- **Exercise brief**:
Copy all the lines of the data that include the word "hhalf".

***** Information supplied *****

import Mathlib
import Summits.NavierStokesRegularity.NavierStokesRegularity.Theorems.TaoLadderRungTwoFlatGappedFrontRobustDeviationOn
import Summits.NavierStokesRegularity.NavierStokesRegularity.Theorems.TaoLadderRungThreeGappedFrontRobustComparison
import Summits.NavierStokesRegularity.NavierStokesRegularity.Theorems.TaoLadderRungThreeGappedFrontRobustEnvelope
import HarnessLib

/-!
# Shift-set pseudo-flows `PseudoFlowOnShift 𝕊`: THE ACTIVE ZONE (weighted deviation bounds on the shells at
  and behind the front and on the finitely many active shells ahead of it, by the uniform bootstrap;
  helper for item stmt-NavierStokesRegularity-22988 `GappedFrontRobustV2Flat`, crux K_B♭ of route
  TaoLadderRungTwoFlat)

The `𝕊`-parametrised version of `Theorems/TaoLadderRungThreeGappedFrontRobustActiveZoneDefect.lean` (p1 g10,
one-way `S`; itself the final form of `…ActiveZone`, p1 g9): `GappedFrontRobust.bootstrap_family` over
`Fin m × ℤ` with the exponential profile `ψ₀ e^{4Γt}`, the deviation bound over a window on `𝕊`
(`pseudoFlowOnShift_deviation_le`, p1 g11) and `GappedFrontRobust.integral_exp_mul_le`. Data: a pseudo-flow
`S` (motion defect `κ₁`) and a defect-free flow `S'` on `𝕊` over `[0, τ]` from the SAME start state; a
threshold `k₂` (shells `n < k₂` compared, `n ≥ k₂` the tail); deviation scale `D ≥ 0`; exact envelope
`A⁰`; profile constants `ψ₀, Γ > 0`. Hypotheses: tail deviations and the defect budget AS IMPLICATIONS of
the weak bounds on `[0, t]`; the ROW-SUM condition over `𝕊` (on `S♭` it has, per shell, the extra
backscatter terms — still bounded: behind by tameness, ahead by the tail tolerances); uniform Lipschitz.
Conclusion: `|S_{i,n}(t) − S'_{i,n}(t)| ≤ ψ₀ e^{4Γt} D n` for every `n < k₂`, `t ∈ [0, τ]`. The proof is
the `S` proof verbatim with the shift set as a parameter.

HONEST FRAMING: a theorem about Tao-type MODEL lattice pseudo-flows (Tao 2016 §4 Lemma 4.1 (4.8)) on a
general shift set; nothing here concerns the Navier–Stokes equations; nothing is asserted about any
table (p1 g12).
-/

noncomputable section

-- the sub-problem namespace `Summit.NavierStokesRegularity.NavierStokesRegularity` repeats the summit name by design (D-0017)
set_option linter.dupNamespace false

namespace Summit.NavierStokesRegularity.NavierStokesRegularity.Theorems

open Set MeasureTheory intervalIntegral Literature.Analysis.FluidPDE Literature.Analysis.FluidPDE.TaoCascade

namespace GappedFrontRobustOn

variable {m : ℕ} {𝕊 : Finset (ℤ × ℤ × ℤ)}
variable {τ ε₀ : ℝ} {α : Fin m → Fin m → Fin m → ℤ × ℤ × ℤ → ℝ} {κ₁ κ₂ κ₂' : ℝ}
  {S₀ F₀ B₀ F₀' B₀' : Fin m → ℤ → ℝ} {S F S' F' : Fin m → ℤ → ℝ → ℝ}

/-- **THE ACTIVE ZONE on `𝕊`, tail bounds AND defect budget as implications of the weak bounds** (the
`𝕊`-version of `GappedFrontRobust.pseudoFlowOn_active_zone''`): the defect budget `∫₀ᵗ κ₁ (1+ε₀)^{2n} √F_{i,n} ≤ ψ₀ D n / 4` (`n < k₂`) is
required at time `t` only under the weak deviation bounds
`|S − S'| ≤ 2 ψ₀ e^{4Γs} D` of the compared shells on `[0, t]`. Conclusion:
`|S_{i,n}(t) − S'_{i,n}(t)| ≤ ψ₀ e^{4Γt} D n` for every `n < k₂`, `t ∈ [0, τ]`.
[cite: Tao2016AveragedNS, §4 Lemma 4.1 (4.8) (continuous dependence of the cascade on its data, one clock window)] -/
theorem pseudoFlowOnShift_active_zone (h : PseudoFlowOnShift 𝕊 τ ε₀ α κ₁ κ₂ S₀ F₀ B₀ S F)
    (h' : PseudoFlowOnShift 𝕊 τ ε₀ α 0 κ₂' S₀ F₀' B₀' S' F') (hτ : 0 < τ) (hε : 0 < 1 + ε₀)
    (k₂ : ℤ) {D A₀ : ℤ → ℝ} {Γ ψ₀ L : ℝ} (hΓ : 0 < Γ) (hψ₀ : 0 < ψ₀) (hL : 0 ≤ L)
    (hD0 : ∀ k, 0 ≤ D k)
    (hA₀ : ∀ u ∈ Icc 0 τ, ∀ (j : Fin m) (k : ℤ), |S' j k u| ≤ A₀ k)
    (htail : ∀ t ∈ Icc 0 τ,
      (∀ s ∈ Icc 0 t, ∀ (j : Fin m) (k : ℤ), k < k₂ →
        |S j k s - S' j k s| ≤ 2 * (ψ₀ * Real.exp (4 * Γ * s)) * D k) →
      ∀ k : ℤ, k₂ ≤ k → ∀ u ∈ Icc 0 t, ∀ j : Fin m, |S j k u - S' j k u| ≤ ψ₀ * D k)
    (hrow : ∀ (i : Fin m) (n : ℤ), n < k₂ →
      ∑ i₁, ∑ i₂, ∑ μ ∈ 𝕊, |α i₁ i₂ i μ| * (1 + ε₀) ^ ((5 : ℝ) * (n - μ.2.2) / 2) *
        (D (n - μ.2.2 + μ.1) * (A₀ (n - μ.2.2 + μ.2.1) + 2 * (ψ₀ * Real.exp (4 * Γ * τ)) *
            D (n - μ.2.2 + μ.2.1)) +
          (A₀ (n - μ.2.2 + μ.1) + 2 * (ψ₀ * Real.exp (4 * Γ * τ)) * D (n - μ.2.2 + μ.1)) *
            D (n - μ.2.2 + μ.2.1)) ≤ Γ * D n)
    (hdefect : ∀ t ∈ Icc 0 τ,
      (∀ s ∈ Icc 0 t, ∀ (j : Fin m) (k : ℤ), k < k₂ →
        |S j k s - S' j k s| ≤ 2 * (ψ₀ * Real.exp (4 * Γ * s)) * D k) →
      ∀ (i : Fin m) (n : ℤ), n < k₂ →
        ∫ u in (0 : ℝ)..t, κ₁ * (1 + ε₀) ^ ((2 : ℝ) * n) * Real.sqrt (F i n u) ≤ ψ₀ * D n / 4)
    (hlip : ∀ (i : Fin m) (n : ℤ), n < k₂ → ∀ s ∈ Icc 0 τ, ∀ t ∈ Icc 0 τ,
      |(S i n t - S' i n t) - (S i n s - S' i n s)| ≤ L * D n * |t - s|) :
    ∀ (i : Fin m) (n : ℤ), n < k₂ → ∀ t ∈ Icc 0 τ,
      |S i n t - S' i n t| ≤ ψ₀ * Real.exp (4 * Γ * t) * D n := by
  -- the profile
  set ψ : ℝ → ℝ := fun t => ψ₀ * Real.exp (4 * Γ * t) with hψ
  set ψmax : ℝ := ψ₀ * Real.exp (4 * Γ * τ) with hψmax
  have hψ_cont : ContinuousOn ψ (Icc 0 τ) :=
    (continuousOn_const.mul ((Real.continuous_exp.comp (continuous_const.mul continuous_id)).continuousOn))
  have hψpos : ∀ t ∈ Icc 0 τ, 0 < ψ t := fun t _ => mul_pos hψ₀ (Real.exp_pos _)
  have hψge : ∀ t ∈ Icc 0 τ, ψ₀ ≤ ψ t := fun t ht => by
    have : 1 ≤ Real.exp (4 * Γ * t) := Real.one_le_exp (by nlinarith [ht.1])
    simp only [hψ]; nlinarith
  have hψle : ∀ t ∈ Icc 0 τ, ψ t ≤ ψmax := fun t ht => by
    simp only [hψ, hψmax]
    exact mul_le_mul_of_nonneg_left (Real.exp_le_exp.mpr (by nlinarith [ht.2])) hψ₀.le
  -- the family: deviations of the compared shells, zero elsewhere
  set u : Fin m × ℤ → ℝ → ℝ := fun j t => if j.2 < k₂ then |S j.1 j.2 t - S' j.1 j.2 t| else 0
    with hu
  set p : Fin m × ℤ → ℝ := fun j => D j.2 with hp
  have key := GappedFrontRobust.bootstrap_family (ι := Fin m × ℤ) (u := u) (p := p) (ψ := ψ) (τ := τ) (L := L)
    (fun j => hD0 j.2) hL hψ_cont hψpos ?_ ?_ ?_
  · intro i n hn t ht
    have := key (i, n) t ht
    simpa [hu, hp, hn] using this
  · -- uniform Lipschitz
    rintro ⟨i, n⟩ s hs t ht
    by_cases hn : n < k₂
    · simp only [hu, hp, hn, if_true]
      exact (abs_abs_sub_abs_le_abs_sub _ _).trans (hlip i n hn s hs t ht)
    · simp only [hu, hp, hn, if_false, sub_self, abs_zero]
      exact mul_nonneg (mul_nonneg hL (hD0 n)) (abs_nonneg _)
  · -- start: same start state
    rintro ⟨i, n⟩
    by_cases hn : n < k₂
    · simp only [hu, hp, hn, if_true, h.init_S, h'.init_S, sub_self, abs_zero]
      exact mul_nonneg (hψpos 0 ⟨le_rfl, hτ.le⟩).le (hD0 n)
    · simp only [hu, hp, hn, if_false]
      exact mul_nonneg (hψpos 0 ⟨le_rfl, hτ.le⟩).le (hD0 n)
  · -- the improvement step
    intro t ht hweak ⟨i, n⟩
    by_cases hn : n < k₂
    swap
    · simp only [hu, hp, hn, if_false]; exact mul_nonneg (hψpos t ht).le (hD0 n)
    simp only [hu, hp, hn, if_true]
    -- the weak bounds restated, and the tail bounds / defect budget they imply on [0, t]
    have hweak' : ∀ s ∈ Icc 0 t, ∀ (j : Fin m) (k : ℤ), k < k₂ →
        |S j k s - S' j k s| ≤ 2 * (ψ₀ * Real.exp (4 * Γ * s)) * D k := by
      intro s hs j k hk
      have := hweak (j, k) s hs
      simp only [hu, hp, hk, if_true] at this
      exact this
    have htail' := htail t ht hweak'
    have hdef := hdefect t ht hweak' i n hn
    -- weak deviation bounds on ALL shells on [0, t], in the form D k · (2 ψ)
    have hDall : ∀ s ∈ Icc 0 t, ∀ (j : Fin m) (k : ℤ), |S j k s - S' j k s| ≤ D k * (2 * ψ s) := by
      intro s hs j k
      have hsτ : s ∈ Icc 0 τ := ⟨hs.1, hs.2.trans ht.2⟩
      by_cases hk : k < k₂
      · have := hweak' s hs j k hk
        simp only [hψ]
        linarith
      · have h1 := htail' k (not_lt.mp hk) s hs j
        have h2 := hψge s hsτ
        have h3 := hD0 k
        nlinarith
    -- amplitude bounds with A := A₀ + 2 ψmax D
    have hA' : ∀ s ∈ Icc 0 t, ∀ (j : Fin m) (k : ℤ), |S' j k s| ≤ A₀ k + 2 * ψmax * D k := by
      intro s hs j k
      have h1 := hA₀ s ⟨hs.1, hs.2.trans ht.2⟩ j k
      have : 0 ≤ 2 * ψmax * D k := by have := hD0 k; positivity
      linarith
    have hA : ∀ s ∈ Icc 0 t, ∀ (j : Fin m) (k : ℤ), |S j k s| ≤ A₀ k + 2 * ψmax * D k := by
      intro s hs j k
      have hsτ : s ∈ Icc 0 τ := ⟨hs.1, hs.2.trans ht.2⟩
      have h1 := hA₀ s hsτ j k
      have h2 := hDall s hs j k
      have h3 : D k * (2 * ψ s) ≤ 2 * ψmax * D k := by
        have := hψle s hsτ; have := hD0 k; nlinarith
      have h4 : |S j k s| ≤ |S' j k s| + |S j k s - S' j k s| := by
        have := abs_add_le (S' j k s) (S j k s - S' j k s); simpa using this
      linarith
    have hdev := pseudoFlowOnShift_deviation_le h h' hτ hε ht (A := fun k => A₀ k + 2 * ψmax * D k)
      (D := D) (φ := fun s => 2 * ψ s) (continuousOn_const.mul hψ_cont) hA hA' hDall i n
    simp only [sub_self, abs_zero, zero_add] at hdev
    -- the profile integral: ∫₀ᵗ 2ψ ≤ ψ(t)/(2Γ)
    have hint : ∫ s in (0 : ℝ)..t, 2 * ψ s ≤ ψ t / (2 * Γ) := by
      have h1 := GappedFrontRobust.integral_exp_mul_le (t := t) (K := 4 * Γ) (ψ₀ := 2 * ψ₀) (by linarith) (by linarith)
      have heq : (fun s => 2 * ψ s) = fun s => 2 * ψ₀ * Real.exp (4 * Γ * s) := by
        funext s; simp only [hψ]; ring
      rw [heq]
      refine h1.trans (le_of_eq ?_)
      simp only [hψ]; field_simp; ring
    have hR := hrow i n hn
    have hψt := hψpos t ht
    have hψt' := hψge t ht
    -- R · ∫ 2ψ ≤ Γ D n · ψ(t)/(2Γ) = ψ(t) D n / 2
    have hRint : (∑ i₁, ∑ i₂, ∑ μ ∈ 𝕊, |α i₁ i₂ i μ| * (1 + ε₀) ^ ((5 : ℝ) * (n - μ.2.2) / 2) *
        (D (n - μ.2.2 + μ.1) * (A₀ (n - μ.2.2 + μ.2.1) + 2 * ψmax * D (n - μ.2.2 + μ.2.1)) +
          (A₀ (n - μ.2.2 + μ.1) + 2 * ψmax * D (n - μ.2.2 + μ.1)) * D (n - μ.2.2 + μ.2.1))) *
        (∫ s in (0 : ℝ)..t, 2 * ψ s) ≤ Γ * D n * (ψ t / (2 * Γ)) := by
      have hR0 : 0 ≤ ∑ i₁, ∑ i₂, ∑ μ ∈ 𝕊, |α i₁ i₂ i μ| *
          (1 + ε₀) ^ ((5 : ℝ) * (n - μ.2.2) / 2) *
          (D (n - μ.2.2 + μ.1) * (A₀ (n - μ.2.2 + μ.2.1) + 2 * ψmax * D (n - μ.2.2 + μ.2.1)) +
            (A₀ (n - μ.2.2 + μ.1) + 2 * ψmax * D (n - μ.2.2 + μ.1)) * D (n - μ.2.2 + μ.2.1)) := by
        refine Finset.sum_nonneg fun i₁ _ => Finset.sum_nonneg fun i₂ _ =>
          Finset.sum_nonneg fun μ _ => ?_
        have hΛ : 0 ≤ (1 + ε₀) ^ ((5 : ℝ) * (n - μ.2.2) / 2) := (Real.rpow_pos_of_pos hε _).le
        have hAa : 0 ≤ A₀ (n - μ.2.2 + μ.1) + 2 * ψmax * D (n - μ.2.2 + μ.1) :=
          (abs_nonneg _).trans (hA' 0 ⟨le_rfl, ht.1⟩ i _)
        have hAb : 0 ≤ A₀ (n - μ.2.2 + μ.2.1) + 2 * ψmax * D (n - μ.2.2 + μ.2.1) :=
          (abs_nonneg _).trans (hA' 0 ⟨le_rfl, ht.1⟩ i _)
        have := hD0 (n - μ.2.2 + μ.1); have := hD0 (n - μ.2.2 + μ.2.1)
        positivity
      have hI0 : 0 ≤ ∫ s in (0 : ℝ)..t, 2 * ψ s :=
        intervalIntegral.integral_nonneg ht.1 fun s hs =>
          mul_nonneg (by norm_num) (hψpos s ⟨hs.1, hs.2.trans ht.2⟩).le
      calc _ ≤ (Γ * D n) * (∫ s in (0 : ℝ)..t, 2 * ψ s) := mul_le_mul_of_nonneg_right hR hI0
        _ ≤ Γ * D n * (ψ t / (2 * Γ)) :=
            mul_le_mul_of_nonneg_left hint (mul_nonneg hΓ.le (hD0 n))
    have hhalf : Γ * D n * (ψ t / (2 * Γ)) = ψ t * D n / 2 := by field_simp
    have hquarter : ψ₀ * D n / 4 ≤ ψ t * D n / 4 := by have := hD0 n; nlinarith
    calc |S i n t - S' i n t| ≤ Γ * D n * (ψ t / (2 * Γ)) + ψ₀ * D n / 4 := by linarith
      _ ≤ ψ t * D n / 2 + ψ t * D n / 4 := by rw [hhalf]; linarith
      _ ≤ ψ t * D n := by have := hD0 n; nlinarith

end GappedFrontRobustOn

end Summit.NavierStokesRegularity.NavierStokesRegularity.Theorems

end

*****

- **Solution for this task**:
    have hhalf : Γ * D n * (ψ t / (2 * Γ)) = ψ t * D n / 2 := by field_simp
      _ ≤ ψ t * D n / 2 + ψ t * D n / 4 := by rw [hhalf]; linarith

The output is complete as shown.